In years that followed our dad’s passing,
my brother and I were shrouded by a cloak of mystery and secrecy that my mother had built around my brother and me. On the surface, those who were closest and spent the most time with us knew that something wasn’t quite right. They could pick up on subtle nuances, which were just symptoms of what was really going on…they had no idea of what was taking place behind closed doors.
The ‘apron-strings’ were really made of iron chains which held Benjamin and me within arm’s length of our mother. Ben was seven years younger than me. For the most part, this meant that I took the lion’s share of the chores as well as bore any initial assault caused by our mother’s paranoid outbreaks or zealot fueled tirades.
After dad died, our mother not only became increasingly (and oppressively) protective; she started growing emotionally dependent on me…as if she was somehow trying to replace the social and emotional companionship she had lost.
I was only a kid, but that entire dynamic made me feel uncomfortable. I wasn’t mature enough to engage in the depth and scope of discussions she wanted to have, nor was it my responsibility to do so in the first place. Although I never verbally expressed it, her dependence on me was downright suffocating; at times it felt like I was living in an insane asylum.
Whenever I tried to express those feelings, my mother would get angry and hostile.

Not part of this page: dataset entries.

import Literature.MathematicalPhysics.QuantumFieldTheory.Balaban1983to89.Node00.Record5C
import Literature.MathematicalPhysics.QuantumFieldTheory.Balaban1983to89.B13LeafTorus
import Literature.MathematicalPhysics.QuantumFieldTheory.Balaban1983to89.B13Lemma3TorusSocket

/-!
# `Balaban1983to89.B13NodeKnitRecord5C` — YM-DAG node N10 · [Balaban1988RG2Cluster] CMP **116** (1988) 1–22, Lemmas 1–3
# pp. 9, 11, 20: the N10 knit `Dag.B13_main` («b9 → b10 → b11 → b12 → b13») AT NODE 00's STAGE-5 RECORD PREDICATE OF RECORD
# `Node00.IsRecordOfRecord₅C F N D w` (C-binding, pub-ymgap chair R434 (Q2) = (C)) and at its literal-`b10` twin `IsRecordOfRecord₅`
# — every leaf the node reads LOCATED AT THE RECORD'S RESIDUAL CARRIERS, the `S_N10 Rec₅C` shape, the torus pin, and the equality
# form of termwise domination (2.9)/(2.14)

statement-level bookkeeping over published theorems with citation tags; kernel-checked compositions of tree theorems;
nothing here is a claim about the Yang–Mills mass gap.

CITATION HEADER (lean-in-tree rule).  Source: T. Bałaban, *Renormalization group approach to lattice gauge field theories. II. Cluster
expansions*, Commun. Math. Phys. **116**, 1–22 (1988), doi:10.1007/bf01239022 [Balaban1988RG2Cluster] (cell paper B13 = «[II]»); the node's
in-edges are [13] = [Balaban1985BackgroundPropagators] (b9), [16] = [Balaban1985UV3] (b10), [15] = [Balaban1985Variational] (b11), [I] =
[Balaban1987RG1] Sects. 2–5 (b12) — p. 1 and Lemma 3 p. 20 of the source.  Seat `pub-ymgap-dag-p2` = n10-a (YM-PLAN Track A, HUMAN RULING
D-0062: the KNIT-BY-NAME seat of node N10; chair R420 ∕ R422 ∕ R424; director-ym LINE №12), generation g4, module 1 of the generation (the
seat's earlier modules: `B13Lemma1*Torus*`, `B13LeafTorus`, `B13NodeTorus`, `B13NodeTorusConsts`, `B13NodeTorusTermwise` = the KNIT v2 p411918).
BY NAME and UNCHANGED: `…Node00.Record5C` (seat pub-ymgap-node00-def g28: `IsRecordOfRecord₅C`, `upOfRecord₅C`; with `…Node00.Record5`:
`IsRecordOfRecord₅`, `Stage5Params`, `Residual₅`, `datumOfRecord₅`, `upOfRecord₅`, `carriers₃`), `…B10CompactBinding` (`ofPrintedAllXPNC`,
`DagDischarged.b10Compact`), `…DagBinding` (`leavesP`, `WorldP`, `B9LeafX`, `B11Leaf`, `Upstream.ofPrintedAllXPN`), `…Dag` (`B13_main` :218),
`…B13` (`Lemma1Printed` :355, `Lemma2Printed` :381, `Lemma3Printed` :397), `…B13Lemma3Torus` (`TwoTorusStep`, `toStepData`),
`…B13Lemma3TorusSocket` (`TermDomination`), `…B13Lemma3TorusTerms` (`terms`).  Pattern of the file: n11-a's `B14NodeKnitRecord5` and
n13-a's `B16NodeKnitRecord5` ∕ `B16NodeKnitRecord5C` (the N11 ∕ N13 knits at the same record).

WHAT THE STAGE-5 RECORD PINS FOR N10 AND WHAT IT LEAVES.  At a record `(D, w)` with parameters `θ : Node00.Stage5Params F N` every run's
upstream block is the C-binding of record `w.up P = upOfRecord₅C θ P = ofPrintedAllXPNC (carriers₃ θ (θ.res.X P)) (θ.res.Y P) (θ.res.Z P)
(θ.res.V P) (θ.res.W P)` (`Node00.upOfRecord₅C_eq`).  The node `Dag.B13_main (leavesP w P)` reads ONLY leaves of `w.up P` (not `w.C`, not
`w.γ`), and the Stage 1–3 substitutions `carriers₁ ∕ ₂ ∕ ₃` touch the B4 ∕ B5 ∕ B6 ∕ B7 groups only (`Node00.CarriersFrame.carriers₁_groupB13`:
the B13 group is FREE), so at the record, definitionally (`Iff.rfl`, §1):
* the leaf `b13` IS the B13 triple `Lemma1Printed ∧ Lemma2Printed ∧ Lemma3Printed` of the RESIDUAL group `((θ.res.X P).S13, (θ.res.X P).c13)` —
  free data of `Residual₅` (NODE 00 Stages ≥ 6 replace the residual carrier bundle by constructed objects; seat node00-def);
* the in-edges read `b9 = B9LeafX (θ.res.Y P)` ([13] Thms 3.1–3.15 over the residual B9 carriers), `b10 = B10.Thm1PrintedCompact (θ.res.X P).runs10
  ∧ B10.Thm2Printed (θ.res.X P).runs10` ([16] in the COMPACT reading — the one slot where `₅C` differs from `₅`, whose `b10` is the LITERAL
  `B10.Thm1Printed ∧ Thm2Printed`), `b11 = B11Leaf (θ.res.Z P)` ([15]), `b12 = B12Sec2to5.Lemma4Printed (θ.res.X P).F12 (θ.res.X P).c12` ([I] Lemma 4).
Hence over Stage 5 the N10 knit keeps ONE slot, displayed as a hypothesis on the residual fields: (B13₅) «at the parameters of the record and
the run, the in-edge leaves at the residual carriers imply the B13 triple of the residual B13 group».  The seat's torus chain says how a pin
fills it: if a later stage sets `(θ.res.X P).S13 = Wt.toStepData`, `(θ.res.X P).c13 = c` for a two-scale torus step datum
`Wt : B13Lemma3Torus.TwoTorusStep 4 L N′` carrying Bałaban's k-th step objects with the located per-term inputs, then
`B13NodeTorusTermwise.b13Leaf_twoTorus_termwise` (LEVEL T) ∕ `b13Leaf_twoTorus_primitives` (per-term primitives) IS the triple for
`Wt.toStepData` and §1's `b13_main_at_stage5ParamsC_twoTorus` closes the node at that run BY NAME (pin obligations:
`HOME/pub-ymgap-dag-p2/N10-PIN-LIST.md` v2).

WHAT THIS FILE PROVES (0 `sorry`, 0 `def`, standard axioms).
§0 `b13_main_iff_up`, `b13_main_of_b13` — the node at ANY world and run, binding-agnostic (`Iff.rfl`; the form every record predicate instantiates).
§1 At the Stage-5 parameters `θ` (a run bound to `upOfRecord₅C θ P`, resp. `upOfRecord₅ θ P`): `b13_leaf_iff_res₅C`, `inEdges_iff_res₅C`,
   **`b13_main_iff_res₅C`** (the node unfolded at the record's residual carriers), `b13_main_at_stage5ParamsC` (N10 at `(w, P)` from the slot
   (B13₅)), **`b13_main_at_stage5ParamsC_twoTorus`** (N10 at `(w, P)` from a torus pin of the residual B13 group + the torus leaf triple, i.e.
   from p411918's conclusions by name); the literal twins `b13_main_iff_res₅`, `b13_main_at_stage5Params`, `b13_main_at_stage5Params_twoTorus`;
   `b13_leaf_res₅C_eq_res₅` (the two bindings agree on everything N10 concludes; they differ in the antecedent `b10` only).
§2 **`b13_main_of_isRecordOfRecord₅C`** — THE KNIT AT THE RECORD PREDICATE OF RECORD (slot over the parameters of the record);
   **`b13_main_forall_isRecordOfRecord₅C`** — the `S_N10 Rec₅C` shape `∀ D w, IsRecordOfRecord₅C F N D w → ∀ P, Dag.B13_main (leavesP w P)` from
   the slot stated ONCE over all admissible `θ` (it reads neither `D` nor `w`: N10 is a statement about `θ.res` alone);
   `b13_main_forall_isRecordOfRecord₅C_twoTorus` (the same from a family of torus pins `Wt θ P` with their leaf triples); the `₅` twins.
§3 `termDomination_of_repr` — the EQUALITY form of (2.9)/(2.14) («H(Z) = Σ over the terms (𝐃, P)», p. 14) implies
   `B13Lemma3TorusSocket.TermDomination` (the hypothesis `hH` of the knit v2) by `norm_sum_le` — for pins whose H(Z) IS the displayed sum.

HONEST FRAMING.  A count-neutral SLOT landing (R429 (4)(i)): N10 is NOT discharged — at Stage 5 the B13 group and the B9 ∕ B10 ∕ B11 ∕ B12
carriers the node reads are RESIDUAL FREE DATA, so the slot (B13₅) is a displayed hypothesis, not a theorem (over ALL residuals it would assert
Lemmas 1–3 for an arbitrary `B13.StepData`); it becomes statable in closed form once a later stage pins `θ.res.X P` (the torus pin of §1∕§2 is the
seat's proposal for that stage, with the per-term analytic inputs of Lemmas 1–2, the NODE-O∕A primitive kernels with L17a∕L16a, termwise
domination, identifications and numbers as its content — `B13NodeTorusTermwise` docstring).  Definitions of record are node00-def's and unchanged;
no estimate, no satisfiability claim; Bałaban AS PRINTED with page locators; one finite T⁴ programme at fixed ε per run — NOT continuum ∕ ℝ⁴ ∕
infinite volume ∕ OS ∕ mass gap ∕ Clay.  No `sorry`, no new definition, no new named fact (D-0026).
-/

noncomputable section

namespace Literature.MathematicalPhysics.QuantumFieldTheory.Balaban1983to89.B13NodeKnitRecord5C

open DagBinding T4DatumAssembly T4Continuum Node00
open Literature.MathematicalPhysics.QuantumFieldTheory.Balaban1983to89.TreeLengthTorus (TDom)
open Literature.MathematicalPhysics.QuantumFieldTheory.Balaban1983to89.B13Lemma3TorusData (TBond)
open Literature.MathematicalPhysics.QuantumFieldTheory.Balaban1983to89.B13Lemma3Torus (TwoTorusStep)
open Literature.MathematicalPhysics.QuantumFieldTheory.Balaban1983to89.B13Lemma3TorusTerms (terms)
open Literature.MathematicalPhysics.QuantumFieldTheory.Balaban1983to89.B13Lemma3TorusSocket (TermDomination)

/-! ## §0. The node at any world and run (binding-agnostic) -/

/-- **N10 at the `leavesP` binding, unfolded** (`Iff.rfl`): `Dag.B13_main (leavesP w P)` IS «b9 → b10 → b11 → b12 → b13» over the leaves of the
run's upstream block `w.up P` — the node reads no other world letter. [cite: Balaban1988RG2Cluster, p.1 and Lemma 3 p.20 (the paper's inputs [13], [16], [15], [I]; bookkeeping)] -/
theorem b13_main_iff_up (w : WorldP) (P : B12.RunParams) :
    Dag.B13_main (leavesP w P) ↔ ((w.up P).b9 → (w.up P).b10 → (w.up P).b11 → (w.up P).b12 → (w.up P).b13) :=
  Iff.rfl

/-- N10 at any run from its own leaf `b13` (in-edges unused; bookkeeping). [cite: Balaban1988RG2Cluster, Lemmas 1–3 pp.9, 11, 20 (bookkeeping)] -/
theorem b13_main_of_b13 (w : WorldP) (P : B12.RunParams) (h : (w.up P).b13) : Dag.B13_main (leavesP w P) :=
  fun _ _ _ _ => h

variable (F : T4Family) (N : ℕ) [NeZero N]

/-! ## §1. At the Stage-5 parameters `θ`: every leaf N10 reads, located at the residual carriers -/

section AtParams

variable (θ : Stage5Params F N) (w : WorldP) (P : B12.RunParams)

/-- **Leaf `b13` at a run bound to the C-binding of record** (`Iff.rfl`): the B13 triple of the RESIDUAL group `((θ.res.X P).S13, (θ.res.X P).c13)`
— the Stage 1–3 substitutions inside `carriers₃` and the `b10` update of `ofPrintedAllXPNC` do not touch the B13 group.
[cite: Balaban1988RG2Cluster, Lemma 1 p.9, Lemma 2 p.11, Lemma 3 p.20 (dictionary, bookkeeping)] -/
theorem b13_leaf_iff_res₅C (hup : w.up P = upOfRecord₅C F N θ P) :
    (leavesP w P).b13 ↔
      B13.Lemma1Printed (θ.res.X P).S13 (θ.res.X P).c13 ∧ B13.Lemma2Printed (θ.res.X P).S13 (θ.res.X P).c13 ∧
        B13.Lemma3Printed (θ.res.X P).S13 (θ.res.X P).c13 := by
  show (w.up P).b13 ↔ _
  rw [hup]
  exact Iff.rfl

/-- **The in-edges of N10 at a run bound to the C-binding of record** (`Iff.rfl` ×4): `b9` = [13]'s extended leaf over the residual B9 carriers,
`b10` = [16] Thm 1 in the COMPACT reading ∧ Thm 2 over the residual run family, `b11` = [15]'s leaf over the residual B11 carriers, `b12` = [I]
Lemma 4 (3.53) over the residual frame and constants. [cite: Balaban1988RG2Cluster, p.1 (references [13], [15], [16], [I]; dictionary, bookkeeping)] -/
theorem inEdges_iff_res₅C (hup : w.up P = upOfRecord₅C F N θ P) :
    ((leavesP w P).b9 ↔ B9LeafX (θ.res.Y P)) ∧
    ((leavesP w P).b10 ↔ B10.Thm1PrintedCompact (θ.res.X P).runs10 ∧ B10.Thm2Printed (θ.res.X P).runs10) ∧
    ((leavesP w P).b11 ↔ B11Leaf (θ.res.Z P)) ∧
    ((leavesP w P).b12 ↔ B12Sec2to5.Lemma4Printed (θ.res.X P).F12 (θ.res.X P).c12) := by
  refine ⟨?_, ?_, ?_, ?_⟩
  · show (w.up P).b9 ↔ _
    rw [hup]
    exact Iff.rfl
  · show (w.up P).b10 ↔ _
    rw [hup]
    exact Iff.rfl
  · show (w.up P).b11 ↔ _
    rw [hup]
    exact Iff.rfl
  · show (w.up P).b12 ↔ _
    rw [hup]
    exact Iff.rfl

/-- **N10 UNFOLDED AT THE RECORD'S OBJECTS** (C-binding; `Iff.rfl`): at a run bound to `upOfRecord₅C θ P`, `Dag.B13_main (leavesP w P)` IS
«`B9LeafX (θ.res.Y P)` → ([16] Thm 1 compact ∧ Thm 2 over `(θ.res.X P).runs10`) → `B11Leaf (θ.res.Z P)` → [I] Lemma 4 over `(θ.res.X P).F12 ∕ c12` →
Lemmas 1–3 for `((θ.res.X P).S13, (θ.res.X P).c13)`». [cite: Balaban1988RG2Cluster, Lemmas 1–3 pp.9, 11, 20; p.1 (in-edges)] -/
theorem b13_main_iff_res₅C (hup : w.up P = upOfRecord₅C F N θ P) :
    Dag.B13_main (leavesP w P) ↔
      (B9LeafX (θ.res.Y P) →
        (B10.Thm1PrintedCompact (θ.res.X P).runs10 ∧ B10.Thm2Printed (θ.res.X P).runs10) →
          B11Leaf (θ.res.Z P) → B12Sec2to5.Lemma4Printed (θ.res.X P).F12 (θ.res.X P).c12 →
            B13.Lemma1Printed (θ.res.X P).S13 (θ.res.X P).c13 ∧ B13.Lemma2Printed (θ.res.X P).S13 (θ.res.X P).c13 ∧
              B13.Lemma3Printed (θ.res.X P).S13 (θ.res.X P).c13) := by
  show ((w.up P).b9 → (w.up P).b10 → (w.up P).b11 → (w.up P).b12 → (w.up P).b13) ↔ _
  rw [hup]
  exact Iff.rfl

/-- **N10 at the Stage-5 parameters of the record** (C-binding): from the slot (B13₅) «the in-edge leaves at the residual carriers imply the B13
triple of the residual group» the node holds at `(w, P)`. Count-neutral slot form. [cite: Balaban1988RG2Cluster, Lemmas 1–3 pp.9, 11, 20] -/
theorem b13_main_at_stage5ParamsC (hup : w.up P = upOfRecord₅C F N θ P)
    (slot : B9LeafX (θ.res.Y P) →
      (B10.Thm1PrintedCompact (θ.res.X P).runs10 ∧ B10.Thm2Printed (θ.res.X P).runs10) →
        B11Leaf (θ.res.Z P) → B12Sec2to5.Lemma4Printed (θ.res.X P).F12 (θ.res.X P).c12 →
          B13.Lemma1Printed (θ.res.X P).S13 (θ.res.X P).c13 ∧ B13.Lemma2Printed (θ.res.X P).S13 (θ.res.X P).c13 ∧
            B13.Lemma3Printed (θ.res.X P).S13 (θ.res.X P).c13) :
    Dag.B13_main (leavesP w P) :=
  (b13_main_iff_res₅C F N θ w P hup).mpr slot

/-- **N10 at the Stage-5 parameters FROM A TORUS PIN** (C-binding): if the residual B13 group of the run IS the record of a two-scale torus step
datum `Wt : TwoTorusStep 4 L N′` with constants `c` (`hS`, `hc` — what a later NODE-00 stage sets), and the in-edges at the residual carriers give
the leaf triple for `Wt.toStepData` (for instance by `B13NodeTorusTermwise.b13Leaf_twoTorus_termwise ∕ _primitives`, in-edges unused there), then
the node holds at `(w, P)`. [cite: Balaban1988RG2Cluster, Lemmas 1–3 pp.9, 11, 20] -/
theorem b13_main_at_stage5ParamsC_twoTorus (hup : w.up P = upOfRecord₅C F N θ P) {L N' : ℕ} [NeZero L] [NeZero N']
    (Wt : TwoTorusStep 4 L N') (c : B13.Consts) (hS : (θ.res.X P).S13 = Wt.toStepData) (hc : (θ.res.X P).c13 = c)
    (hleaf : B9LeafX (θ.res.Y P) →
      (B10.Thm1PrintedCompact (θ.res.X P).runs10 ∧ B10.Thm2Printed (θ.res.X P).runs10) →
        B11Leaf (θ.res.Z P) → B12Sec2to5.Lemma4Printed (θ.res.X P).F12 (θ.res.X P).c12 →
          B13.Lemma1Printed Wt.toStepData c ∧ B13.Lemma2Printed Wt.toStepData c ∧ B13.Lemma3Printed Wt.toStepData c) :
    Dag.B13_main (leavesP w P) := by
  refine (b13_main_iff_res₅C F N θ w P hup).mpr fun h9 h10 h11 h12 => ?_
  rw [hS, hc]
  exact hleaf h9 h10 h11 h12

I would be labeled as ‘disrespectful’ and having ‘a rebellious spirit’, which would be followed by a bout of her painful physical ‘discipline,’ which only deepened my resolve, that the entire dynamic wasn’t right.
Her paranoia and fear would be some the most manipulative, erratic and unusual behavior I’ve ever witnessed. Our already fractured family infrastructure was kept in a constant state of instability, which was manifested in some of the strangest and mind-boggling ways.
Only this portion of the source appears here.